I'm not familiar with docplex which seems to be what the code uses to generate the specific guesses, but it seems like it probably just chooses some arbitrary permutation which has the given number of matches with every previous try - if your first try got 4 matches and second 5, then on third try it'll try some permutation that has 4 choices in common with the first and 5 with second.

2021-06-02, 21:24   #8
Walter

"Walter S. Gisler"
Sep 2020
Switzerland

10112 Posts

Quote:
 Originally Posted by Viliam Furik I am looking at the code, but I still can't get how the heck does it decide what's best to continue with... How do the constraints work and how do they affect the next "prediction"?
Viliam, not sure if you are familiar with linear programming/ constraint programming, but it might be a bit confusing at first and requires a slightly different way of thinking. This is certainly not the easiest example to get started with.

The whole idea behind my approach is to describe the correct solution in terms of the knowledge we gain in every step. The knowledge you gain in one single step isn't valuable by itself, but the knowledge you gain in multiple steps combined, tells you a lot about the solution. Think of it as ruling out solutions, rather than moving towards a better solution at every step. At the beginning, the possible solution space is $n!$. With every iteration and every constraint that we add, we cut off some of the solutions and therefore reduce the solution space, until we are left with only one single unique solution.

Let's look at a much easier example with n=3; let's assume the correct solution is [1, 2, 3]

If our first guess is [3,1,2], the number of correct guesses is 0.

Based on this, we can not only rule out [3,1,2], but also [3,2,1], [1,3,2] and [2,3,1] (because each of them has one position in common with a solution we know is completely wrong), and that's exactly what adding that constraint would do.

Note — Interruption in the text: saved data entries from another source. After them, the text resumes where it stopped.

import Summits.HodgeConjecture.HodgeConjecture.Theorems.F0P3cStCharTSCartanFields      -- ★ p851300 (LH6-p01 (g4)) S9a: `centralizer_eq_of_mem_centralizer`, «ELL-CARTAN-AVOIDS-Ω», `not_isCompact_cmTorus`; brings ★ EllField ∕ HyperbolicSet ∕ TorusDefs
import Summits.HodgeConjecture.HodgeConjecture.Theorems.F0P3cStCharTSHyperbolicCore     -- ★ (F0P3a-p05 (g19)) (H3): `mem_hyperbolicSet_of_one_lt_v_trace` (`Ω° = {|tr γ|_w > 1} ⊆ Ω`)
import Literature.NumberTheory.Rogawski1990.TypeThreeCubicTorusNonsplit               -- ★ p851001 (this lineage, g22): `isRegularElt_iff_separable_localNonsplitEquiv` (one-place model; brings ★ `localNonsplitEquiv_apply_apply`)
import Literature.LinearAlgebra.Matrix.NonderogatoryCommutant                         -- ★ `exists_eq_aeval_of_commute_of_minpoly_eq_charpoly` (the commutant of a nonderogatory matrix is `K[A]`)
import Literature.LinearAlgebra.Matrix.NonderogatoryCommutantBaseChange               -- ★ `minpoly_eq_charpoly_of_charpoly_separable`
import Summits.HodgeConjecture.HodgeConjecture.Theorems.F0P3cStCharTSTracePairing      -- (this seat) «TRACE-PAIRING★»: `exists_linearEquiv_tracePairing` (non-degenerate trace pairing of `K[A]`, over ★ p851310 `exists_eigencharacters`)
import Literature.NumberTheory.Automorphic.AdicCompletionCompact                      -- ★ `properSpace_adicCompletion` (`L_w` is proper: closed balls are compact)
import HarnessLib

About choosing the next solution: as I said, all that the constraints do is to reduce the solution space from $n!$ to a smaller number of solutions. So after adding a constraint, we just let the MIP solver chose one of the remaining solutions in the solution space at random. The whole idea isn't necessarily to chose a better solution in every iteration, so "predict the next solution" isn't quite the right wording.

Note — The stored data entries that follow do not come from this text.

/-- For two DISTINCT roots `α ≠ γ` of the characteristic polynomial of a `2 × 2` matrix: `tr M = α + γ`. [cite: LabesseLanglands1979, §2 p. 8] -/
theorem trace_eq_add_of_isRoot_of_isRoot (M : Matrix (Fin 2) (Fin 2) E) {α γ : E} (hα : M.charpoly.IsRoot α) (hγ : M.charpoly.IsRoot γ) (hαγ : α ≠ γ) :
    M.trace = α + γ := by
  have e : ∀ z : E, M.charpoly.eval z = z ^ 2 - M.trace * z + M.det := fun z => by
    rw [Matrix.charpoly_fin_two, Matrix.trace_fin_two]; simp
  have hα' : α ^ 2 - M.trace * α + M.det = 0 := by rw [← e]; exact hα.eq_zero
  have hγ' : γ ^ 2 - M.trace * γ + M.det = 0 := by rw [← e]; exact hγ.eq_zero
  have hsub : (α - γ) * (α + γ - M.trace) = 0 := by linear_combination hα' - hγ'
  have h := (mul_eq_zero.1 hsub).resolve_left (sub_ne_zero.2 hαγ)
  linear_combination -h

/-- For two DISTINCT roots `α ≠ γ` of the characteristic polynomial of a `2 × 2` matrix: `det M = α·γ`. [cite: LabesseLanglands1979, §2 p. 8] -/
theorem det_eq_mul_of_isRoot_of_isRoot (M : Matrix (Fin 2) (Fin 2) E) {α γ : E} (hα : M.charpoly.IsRoot α) (hγ : M.charpoly.IsRoot γ) (hαγ : α ≠ γ) :
    M.det = α * γ := by
  have e : ∀ z : E, M.charpoly.eval z = z ^ 2 - M.trace * z + M.det := fun z => by
    rw [Matrix.charpoly_fin_two, Matrix.trace_fin_two]; simp
  have hα' : α ^ 2 - M.trace * α + M.det = 0 := by rw [← e]; exact hα.eq_zero
  rw [trace_eq_add_of_isRoot_of_isRoot M hα hγ hαγ] at hα'
  linear_combination hα'

/-- **`N(s)·ι(det g) = 1` — THE UNITARITY OF `U` READ THROUGH THE DESCENT.**  For `U ∈ U(σ, Φ₂)`, `σa = −a ≠ 0`, `s ≠ 0`, `g ∈ GL₂(F)` with
`diag(1,a)·U·diag(1,a)⁻¹ = s·ι(g)` and `ι(F)` `σ`-fixed: `s·σ(s)·ι(det g) = 1` (★ `σ(s·ιg) = (det U)⁻¹·(s·ιg)` gives `σs = (det U)⁻¹·s`, and `det U = s²·ι(det g)`).
[cite: Rogawski1990, §3.6 pp. 28–29] -/
theorem mul_map_mul_det_eq_one_of_descent {U : GL (Fin 2) E} (hU : U ∈ unitaryGroupOfForm σ !![(0 : E), 1; 1, 0]) {a : E} (ha : σ a = -a) (ha0 : a ≠ 0)
    (hσι : ∀ x, σ (ι x) = ι x) {s : E} (hs : s ≠ 0) {g : GL (Fin 2) F}
    (hsg : Matrix.diagonal ![1, a] * (U : Matrix (Fin 2) (Fin 2) E) * Matrix.diagonal ![1, a⁻¹] = s • (g : Matrix (Fin 2) (Fin 2) F).map ι) :
    s * σ s * ι (g : Matrix (Fin 2) (Fin 2) F).det = 1 := by
  have hfix := map_conj_diagonal_eq_det_inv_smul σ hU ha ha0
  rw [hsg] at hfix
  -- `σ(s • ιg) = σs • ιg`
  have hmap : (s • (g : Matrix (Fin 2) (Fin 2) F).map ι).map σ = σ s • (g : Matrix (Fin 2) (Fin 2) F).map ι := by
    ext i j
    simp only [Matrix.map_apply, Matrix.smul_apply, smul_eq_mul, map_mul, hσι]
  rw [hmap, smul_smul] at hfix
  -- some entry of `ιg` is non-zero
  have hdetg : ι (g : Matrix (Fin 2) (Fin 2) F).det ≠ 0 :=
    (map_ne_zero ι).2 (isUnit_iff_ne_zero.1 (g.isUnit.map Matrix.detMonoidHom))
  obtain ⟨i, j, hij⟩ : ∃ i j, ((g : Matrix (Fin 2) (Fin 2) F).map ι) i j ≠ 0 := by
    by_contra hall
    apply hdetg
    have h0 : (g : Matrix (Fin 2) (Fin 2) F).map ι = 0 := by
      ext i j
      by_contra hij
      exact hall ⟨i, j, hij⟩
    rw [RingHom.map_det, RingHom.mapMatrix_apply, h0, Matrix.det_zero]
  have hentry := congrFun (congrFun hfix i) j
  simp only [Matrix.smul_apply, smul_eq_mul] at hentry
  have hσs : σ s = ((U : Matrix (Fin 2) (Fin 2) E).det)⁻¹ * s := mul_right_cancel₀ hij hentry
  have hdetU : (U : Matrix (Fin 2) (Fin 2) E).det = s ^ 2 * ι (g : Matrix (Fin 2) (Fin 2) F).det := det_eq_smul_of_descent ι ha0 hsg
  have hdetU0 : (U : Matrix (Fin 2) (Fin 2) E).det ≠ 0 := by rw [hdetU]; exact mul_ne_zero (pow_ne_zero _ hs) hdetg
  rw [hσs, hdetU]
  field_simp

A common problem that is solved with a binary integer program is Sudoku. It is certainly much easier to understand than this. If you are curious about the method I am using here, this would probably be a good starting point: https://www.mathworks.com/help/optim...lem-based.html

2021-06-02, 21:26   #9
Walter

"Walter S. Gisler"
Sep 2020
Switzerland

11 Posts

Quote:
 Originally Posted by uau I'm not familiar with docplex which seems to be what the code uses to generate the specific guesses, but it seems like it probably just chooses some arbitrary permutation which has the given number of matches with every previous try - if your first try got 4 matches and second 5, then on third try it'll try some permutation that has 4 choices in common with the first and 5 with second.
Yes, you are completely right. And I realize this is a much more intuitive explanation than my attempt

Think of docplex as a black box. There are plenty of other libraries I could have used: CBC, Gurobi, OR-Tools, one of many SAT solvers etc.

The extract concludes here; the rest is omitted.